É absolutamente essencial a atuação sem limites do governo para enfrentar a inflação da comida, pois, da sua eficácia, depende não apenas o crescimento sustentável da economia, mas, sobretudo, a viabilização do compromisso virtuoso do governo pela elevação do padrão de vida de todo o povo brasileiro. A segurança alimentar e nutricional é um dos grandes desafios em escala global.
Talvez, a compreensível e legítima pressa do governo por medidas para a recuperação da renda e do emprego não tenha sido acompanhada de ações, no porte exigido, para o restabelecimento do setor produtor de alimentos deteriorado após sete anos de desmontes nas políticas para a agricultura familiar e a reforma agrária.
Então, são necessárias, na atualidade, ações consistentes e substantivas para assegurar respostas de curto prazo na oferta alimentar, o que vem sendo feito mediante as ações dos planos safra, e para a esperada recuperação dos estoques públicos.
Porém, entendemos que devemos ir além. Especificamente para os produtos mais afetados pela expansão das principais commodities para exportação, como o arroz, feijão e mandioca, devam ser implementadas medidas com impacto estrutural no estímulo a essas culturas.

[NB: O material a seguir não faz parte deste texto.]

import Mathlib.Probability.UniformOn
import Mathlib.Probability.Moments.Variance
import Mathlib.Probability.Independence.Basic
import HarnessLib

/-!
# Majority vote over independent uniform trials (weak law of large numbers, Chebyshev form)

Trunk T-CPLX-CORE (Literature/Computability/Complexity). The counting form of the estimate by
which Blum–Micali "concentrate a stochastic advantage" (1984, §3.3, the Weak Law of Large
Numbers quoted before Lemma 2: for `k` independent `0`-`1` variables equal to `1` with
probability `α` and `S_k` their sum, `k ≥ 1/(4φψ²)` implies `Pr(|S_k/k - α| > ψ) < φ`), in the
shape used by majority-vote amplification arguments over a finite uniform sample space: if a
`≥ 1/2 + η` fraction of the outcomes of one trial is good, then among the `|α|^m` outcome
sequences of `m` trials at most `|α|^m/(4 m η²)` fail to have a strict majority of good trials
(`card_majority_fail_mul_le`), hence at most a `δ` fraction once `m ≥ 1/(4 δ η²)`
(`card_majority_fail_le`). Written for the discharge plan of
`Literature.Computability.Cryptography.blumMicali_halfPredicate_dlog` (see `Cryptography/BlumMicaliReduction.lean`), but
independent of it.

Proof: Mathlib's Chebyshev inequality `ProbabilityTheory.meas_ge_le_variance_div_sq` for the
number of good trials under the product of uniform measures (`ProbabilityTheory.uniformOn_pi`
identifies it with the uniform measure on sequences), whose variance is the sum of the
one-trial variances (`ProbabilityTheory.variance_sum_pi`), each `≤ 1/4` (Bhatia–Davis,
`ProbabilityTheory.variance_le_sub_mul_sub`). Inside the proof the finite outcome type is given
the discrete measurable structure `⊤`; the statements are pure counting.

## References

* M. Blum, S. Micali, *How to generate cryptographically strong sequences of pseudo-random
  bits*, SIAM J. Comput. 13 (1984), §3.3 (Weak Law of Large Numbers; Lemma 2,
  `trials(ψ, φ) = 1/(4φψ²)`); FOCS 1982 version p. 115.
* E. Kranakis, *Primality and Cryptography*, Wiley–Teubner 1986, §3.5: Lemma 3.1 (Chebyshev's
  inequality), Thm. 3.5 (Weak Law of Large Numbers, Bernoulli, `≤ 1/(4nε²)`); §4.10, proof of
  Thm. 4.20 ("using the weak law of large numbers").
* Mathlib: `ProbabilityTheory.meas_ge_le_variance_div_sq`, `variance_sum_pi`, `uniformOn_pi`.
-/

noncomputable section

namespace Literature.Computability.Complexity

open MeasureTheory ProbabilityTheory Finset

/-- **Weak law of large numbers for a majority vote (Chebyshev form, counting version).**
Let `α` be a finite nonempty set of outcomes of one trial, of which at least a `1/2 + η`
fraction (`η > 0`) are good. Among the `|α|^m` outcome sequences of `m ≥ 1` independent
uniform trials, those in which the good outcomes are *not* a strict majority
(`2 · #{i | good (ω i)} ≤ m`) number at most `|α|^m / (4 m η²)`. (Chebyshev: the number of good
trials has mean `≥ m(1/2 + η)` and variance `≤ m/4`.) This is Kranakis's Theorem 3.5 (Weak
Law of Large Numbers, Bernoulli: `Pr[|F_n(E) - p| ≥ ε] ≤ p(1-p)/(nε²) ≤ 1/(4nε²)`) applied to
the event "good", and the "trials(ψ, φ) = 1/(4φψ²)" estimate quoted by Blum–Micali.
[Kranakis 1986, Thm. 3.5; Blum–Micali 1984, §3.3 (Weak Law of Large Numbers, before Lemma 2)]
[cite: Kranakis1986, Thm. 3.5] -/
theorem card_majority_fail_mul_le {α : Type*} [Fintype α] [Nonempty α]
    (good : α → Prop) [DecidablePred good] {m : ℕ} (hm : 0 < m) {η : ℝ} (hη : 0 < η)
    (hgood : (1 / 2 + η) * Fintype.card α ≤ (univ.filter good).card) :
    ((univ.filter fun ω : Fin m → α => 2 * (univ.filter fun i => good (ω i)).card ≤ m).card : ℝ)
        * (4 * m * η ^ 2) ≤ Fintype.card (Fin m → α) := by
  classical
  letI : MeasurableSpace α := ⊤
  haveI : MeasurableSingletonClass α := ⟨fun _ => MeasurableSpace.measurableSet_top⟩
  -- one trial: the uniform measure on `α`, and the indicator `X` of a good outcome
  set μ : Measure α := uniformOn (Set.univ : Set α) with hμ
  set X : α → ℝ := fun a => if good a then 1 else 0 with hX
  have hXmeas : Measurable X := measurable_of_finite X
  have hXbdd : ∀ᵐ a ∂μ, X a ∈ Set.Icc (0 : ℝ) 1 :=
    ae_of_all _ fun a => by simp only [hX]; split_ifs <;> simp
  have hXLp : MemLp X 2 μ := memLp_of_bounded hXbdd hXmeas.aestronglyMeasurable 2
  -- its mean is the good fraction `≥ 1/2 + η`
  have hmean : (1 / 2 + η : ℝ) ≤ μ[X] := by
    have hcard : (0 : ℝ) < Fintype.card α := by exact_mod_cast Fintype.card_pos
    rw [integral_fintype (MemLp.integrable (by norm_num) hXLp)]
    have hsing : ∀ a : α, μ.real {a} = (Fintype.card α : ℝ)⁻¹ := fun a => by
      rw [measureReal_def, hμ, uniformOn_univ, Measure.count_singleton]
      simp [ENNReal.toReal_inv]
    simp only [hsing, smul_eq_mul, ← Finset.mul_sum]
    rw [show ∑ a : α, X a = ((univ.filter good).card : ℝ) by
      rw [Finset.natCast_card_filter]]
    rw [inv_mul_eq_div, le_div_iff₀ hcard]
    exact hgood
  -- its variance is at most `1/4`
  have hvar : Var[X; μ] ≤ 1 / 4 := by
    have h := variance_le_sub_mul_sub hXbdd hXmeas.aemeasurable
    nlinarith [h, sq_nonneg (μ[X] - 1 / 2)]
  -- `m` independent trials: the product measure, and the number `S` of good trials
  set P : Measure (Fin m → α) := Measure.pi fun _ : Fin m => μ with hP
  have hPunif : uniformOn (Set.univ : Set (Fin m → α)) = P := by
    rw [hP, ← uniformOn_pi, Set.pi_univ]
  set S : (Fin m → α) → ℝ := ∑ i : Fin m, fun ω => X (ω i) with hS
  have hSLp : MemLp S 2 P := by
    refine memLp_finsetSum' _ fun i _ => ?_
    exact hXLp.comp_measurePreserving (measurePreserving_eval (fun _ : Fin m => μ) i)
  have hSvar : Var[S; P] ≤ m / 4 := by
    rw [hS, hP, variance_sum_pi fun _ => hXLp]
    calc ∑ _i : Fin m, Var[X; μ] ≤ ∑ _i : Fin m, (1 / 4 : ℝ) := Finset.sum_le_sum fun i _ => hvar
      _ = m / 4 := by
          simp only [Finset.sum_const, Finset.card_univ, Fintype.card_fin]; ring
  have hSmean : (m : ℝ) * (1 / 2 + η) ≤ P[S] := by
    have hint : ∀ i : Fin m, ∫ ω, X (ω i) ∂P = μ[X] := fun i => by
      have hmp := measurePreserving_eval (fun _ : Fin m => μ) i
      rw [← hmp.map_eq, integral_map (measurable_pi_apply i).aemeasurable
        hXmeas.aestronglyMeasurable]
    have : P[S] = ∑ i : Fin m, ∫ ω, X (ω i) ∂P := by
      rw [hS, ← integral_finsetSum _ fun i _ => ?_]
      · simp only [Finset.sum_apply]
      · exact MemLp.integrable (by norm_num)
          (hXLp.comp_measurePreserving (measurePreserving_eval (fun _ : Fin m => μ) i))
    rw [this]
    simp only [hint, Finset.sum_const, Finset.card_univ, Fintype.card_fin, nsmul_eq_mul]
    exact mul_le_mul_of_nonneg_left hmean (by positivity)
  -- the failure event lies inside the Chebyshev tail `{m η ≤ |S - E S|}`
  set B : Finset (Fin m → α) :=
    univ.filter fun ω : Fin m → α => 2 * (univ.filter fun i => good (ω i)).card ≤ m with hB
  have hSval : ∀ ω, S ω = ((univ.filter fun i => good (ω i)).card : ℝ) := fun ω => by
    rw [hS, Finset.natCast_card_filter, Finset.sum_apply]
  have hsub : (B : Set (Fin m → α)) ⊆ {ω | (m : ℝ) * η ≤ |S ω - P[S]|} := by
    intro ω hω
    rw [Finset.mem_coe, hB, Finset.mem_filter] at hω
    have h2 : 2 * ((univ.filter fun i => good (ω i)).card : ℝ) ≤ m := by exact_mod_cast hω.2
    have hmη : (0 : ℝ) ≤ m * η := by positivity
    rw [Set.mem_setOf_eq, hSval ω, abs_sub_comm, abs_of_nonneg (by linarith)]
    linarith
  have hcheb := meas_ge_le_variance_div_sq hSLp (c := (m : ℝ) * η) (by positivity)
  have hPB : P B ≤ ENNReal.ofReal (1 / (4 * m * η ^ 2)) := by
    refine ((measure_mono hsub).trans hcheb).trans (ENNReal.ofReal_le_ofReal ?_)
    rw [div_le_div_iff₀ (by positivity) (by positivity)]
    have hm' : (1 : ℝ) ≤ m := by exact_mod_cast hm
    nlinarith [hSvar, sq_nonneg η, mul_pos (show (0:ℝ) < m by positivity) (sq_pos_of_pos hη)]
  -- read the product measure of `B` as a proportion
  have hPB' : P B = (B.card : ENNReal) / Fintype.card (Fin m → α) := by
    rw [← hPunif, uniformOn_univ, Measure.count_apply_finset]
  rw [hPB'] at hPB
  have hN : (0 : ℝ) < Fintype.card (Fin m → α) := by exact_mod_cast Fintype.card_pos
  have hreal : (B.card : ℝ) / Fintype.card (Fin m → α) ≤ 1 / (4 * m * η ^ 2) := by
    have := ENNReal.toReal_mono ENNReal.ofReal_ne_top hPB
    rwa [ENNReal.toReal_div, ENNReal.toReal_ofReal (by positivity), ENNReal.toReal_natCast,
      ENNReal.toReal_natCast] at this
  rw [div_le_div_iff₀ hN (by positivity), one_mul] at hreal
  exact hreal

/-- **Majority vote, `δ` form.** With `m ≥ 1/(4 δ η²)` trials, at most a `δ` fraction of the
outcome sequences fail to have a strict majority of good trials — Blum–Micali's
`trials(ψ, φ) = 1/(4φψ²)`. [Blum–Micali 1984, §3.3 (Weak Law of Large Numbers; Lemma 2);
Kranakis 1986, Thm. 3.5] [cite: BlumMicali1984, §3.3 Lemma 2] -/
theorem card_majority_fail_le {α : Type*} [Fintype α] [Nonempty α]
    (good : α → Prop) [DecidablePred good] {m : ℕ} {η δ : ℝ} (hη : 0 < η) (hδ : 0 < δ)
    (hm : 1 / (4 * δ * η ^ 2) ≤ m)
    (hgood : (1 / 2 + η) * Fintype.card α ≤ (univ.filter good).card) :
    ((univ.filter fun ω : Fin m → α => 2 * (univ.filter fun i => good (ω i)).card ≤ m).card : ℝ)
      ≤ δ * Fintype.card (Fin m → α) := by
  have hmpos : 0 < m := by
    rcases Nat.eq_zero_or_pos m with rfl | h
    · exfalso
      have : (0 : ℝ) < 1 / (4 * δ * η ^ 2) := by positivity
      rw [Nat.cast_zero] at hm
      linarith
    · exact h
  have h := card_majority_fail_mul_le good hmpos hη hgood
  set N := (Fintype.card (Fin m → α) : ℝ)
  set b := (((univ.filter fun ω : Fin m → α =>
    2 * (univ.filter fun i => good (ω i)).card ≤ m).card : ℕ) : ℝ)
  have hb : 0 ≤ b := by positivity
  -- `1 ≤ 4 δ η² m`, so `b ≤ b · 4 m η² · δ ≤ N δ`
  have h1 : 1 ≤ 4 * δ * η ^ 2 * m := by
    rwa [div_le_iff₀ (by positivity), mul_comm] at hm
  calc b = b * 1 := (mul_one b).symm
    _ ≤ b * (4 * δ * η ^ 2 * m) := mul_le_mul_of_nonneg_left h1 hb
    _ = b * (4 * m * η ^ 2) * δ := by ring
    _ ≤ N * δ := mul_le_mul_of_nonneg_right h hδ.le
    _ = δ * N := mul_comm _ _

end Literature.Computability.Complexity

end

No geral, o mercado doméstico não tem atratividade que rivalize com o mercado externo no caso das commodities agrícolas, principalmente pelos efeitos de três variáveis: preços internacionais, câmbio e Lei Kandir. Somente a desvalorização do Real no ano de 2024 chegou a cerca de 22%.

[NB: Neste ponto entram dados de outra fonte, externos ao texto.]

/-! ### Bounded ratios are free -/

/-- **Bounded ratios are free.** If a quantity `f(m,n) ≤ 1` satisfies `f(m,n) ≤ c (m/n)^κ`
whenever `1 ≤ m` and `K m ≤ n` (`K ≥ 1`, `κ ≥ 0`), then `f(m,n) ≤ max c K^κ · (m/n)^κ` for all
`1 ≤ m ≤ n`: in the remaining range `n < K m` one has `(m/n)^κ ≥ K^{-κ}`. (The tacit reduction
"changing the radii by bounded factors" of SS11, App. B, proof of Lemma B.1, first paragraph.)
[cite: SchrammSmirnov2011, Appendix B, proof of Lemma B.1 (first paragraph)] -/
theorem ratio_bound_of_large_ratio {f : ℕ → ℕ → ℝ} {κ c K : ℝ} (hκ : 0 ≤ κ) (hK : 1 ≤ K)
    (hf1 : ∀ m n, f m n ≤ 1)
    (hb : ∀ m n : ℕ, 1 ≤ m → K * m ≤ n → f m n ≤ c * ((m : ℝ) / n) ^ κ) :
    ∀ m n : ℕ, 1 ≤ m → m ≤ n → f m n ≤ max c (K ^ κ) * ((m : ℝ) / n) ^ κ := by
  intro m n hm hmn
  have hm0 : (0 : ℝ) < m := by exact_mod_cast hm
  have hn0 : (0 : ℝ) < n := by exact_mod_cast (hm.trans hmn)
  have hq0 : 0 < (m : ℝ) / n := div_pos hm0 hn0
  have hqκ : 0 ≤ ((m : ℝ) / n) ^ κ := (Real.rpow_pos_of_pos hq0 κ).le
  by_cases hKn : K * m ≤ n
  · exact (hb m n hm hKn).trans (mul_le_mul_of_nonneg_right (le_max_left _ _) hqκ)
  · -- bounded ratio: `n < K m`, so `K · (m/n) ≥ 1`
    push Not at hKn
    have hK0 : 0 < K := by linarith
    have h1 : 1 ≤ K * ((m : ℝ) / n) := by
      rw [mul_div_assoc', le_div_iff₀ hn0, one_mul]
      exact hKn.le
    have h2 : 1 ≤ K ^ κ * ((m : ℝ) / n) ^ κ := by
      rw [← Real.mul_rpow hK0.le hq0.le]
      exact Real.one_le_rpow h1 hκ
    calc f m n ≤ 1 := hf1 m n
      _ ≤ K ^ κ * ((m : ℝ) / n) ^ κ := h2
      _ ≤ max c (K ^ κ) * ((m : ℝ) / n) ^ κ := mul_le_mul_of_nonneg_right (le_max_right _ _) hqκ

/-- **Garban's bound at large ratio suffices.** If, under the two-arm hypothesis of
`Garban2011_fourArm_multiscale` for some `ε > 0`, the four-arm bound `π₄(m,n) ≤ c (m/n)^{1+ε}` is
established for `1 ≤ m`, `K m ≤ n` (some `K ≥ 1`, `c > 0`), then it holds for all `1 ≤ m ≤ n`
(with the constant `max c K^{1+ε}`). [cite: SchrammSmirnov2011, Appendix B, proof of Lemma B.1 (first paragraph)] -/
theorem fourArm_bound_of_large_ratio {ε c K : ℝ} (hε : 0 < ε) (hK : 1 ≤ K) (hc : 0 < c)
    (hb : ∀ m n : ℕ, 1 ≤ m → K * m ≤ n →
      (bondPercolation (zdGraph 2) half).real (fourArmTwoClusters m n) ≤ c * ((m : ℝ) / n) ^ (1 + ε)) :
    ∃ c' : ℝ, 0 < c' ∧ ∀ m n : ℕ, 1 ≤ m → m ≤ n →
      (bondPercolation (zdGraph 2) half).real (fourArmTwoClusters m n) ≤ c' * ((m : ℝ) / n) ^ (1 + ε) :=
  ⟨max c (K ^ (1 + ε)), lt_max_of_lt_left hc,
    ratio_bound_of_large_ratio (f := fun m n => (bondPercolation (zdGraph 2) half).real (fourArmTwoClusters m n))
      (by linarith) hK (fun _ _ => measureReal_le_one) hb⟩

Por conta desse contexto, as três culturas em consideração, experimentam longa trajetória de erosão das respectivas áreas plantadas, deslocadas para produtos com fortes conteúdos exportadores.
Observe-se que, em 1995 as áreas plantadas com arroz, feijão e mandioca representavam 26% da área total com lavouras temporárias; em 2023 não passaram de 5.9%, no conjunto. Junto à enorme perda de área não houve ganhos de produtividade à altura.
Neste cenário, apresentamos projeto de Lei no Senado que, sem criar qualquer empecilho para o setor exportador, tende a ampliar o grau de atratividade do mercado interno desses alimentos. Em resumo, a proposição pretende agregar as variações do câmbio e dos preços internacionais aos custos de produção na definição dos preços mínimos desses três produtos.
Adicionalmente, a proposta incentiva a formação de estoques públicos desses alimentos o que nos parece absolutamente crucial nesses tempos atuais já de expectativas continuadas de fenômenos climáticos atípicos em intensidade e frequência. Esses produtos integram o núcleo da dieta básica da população e, juntamente com a sua ampla diversidade de subprodutos são definidores da história da culinária brasileira com efeitos importantes na nossa própria formação cultural.
Estamos convencidos que a proposta poderá ser de grande utilidade nos esforços do governo Lula no controle sustentável da inflação dos alimentos.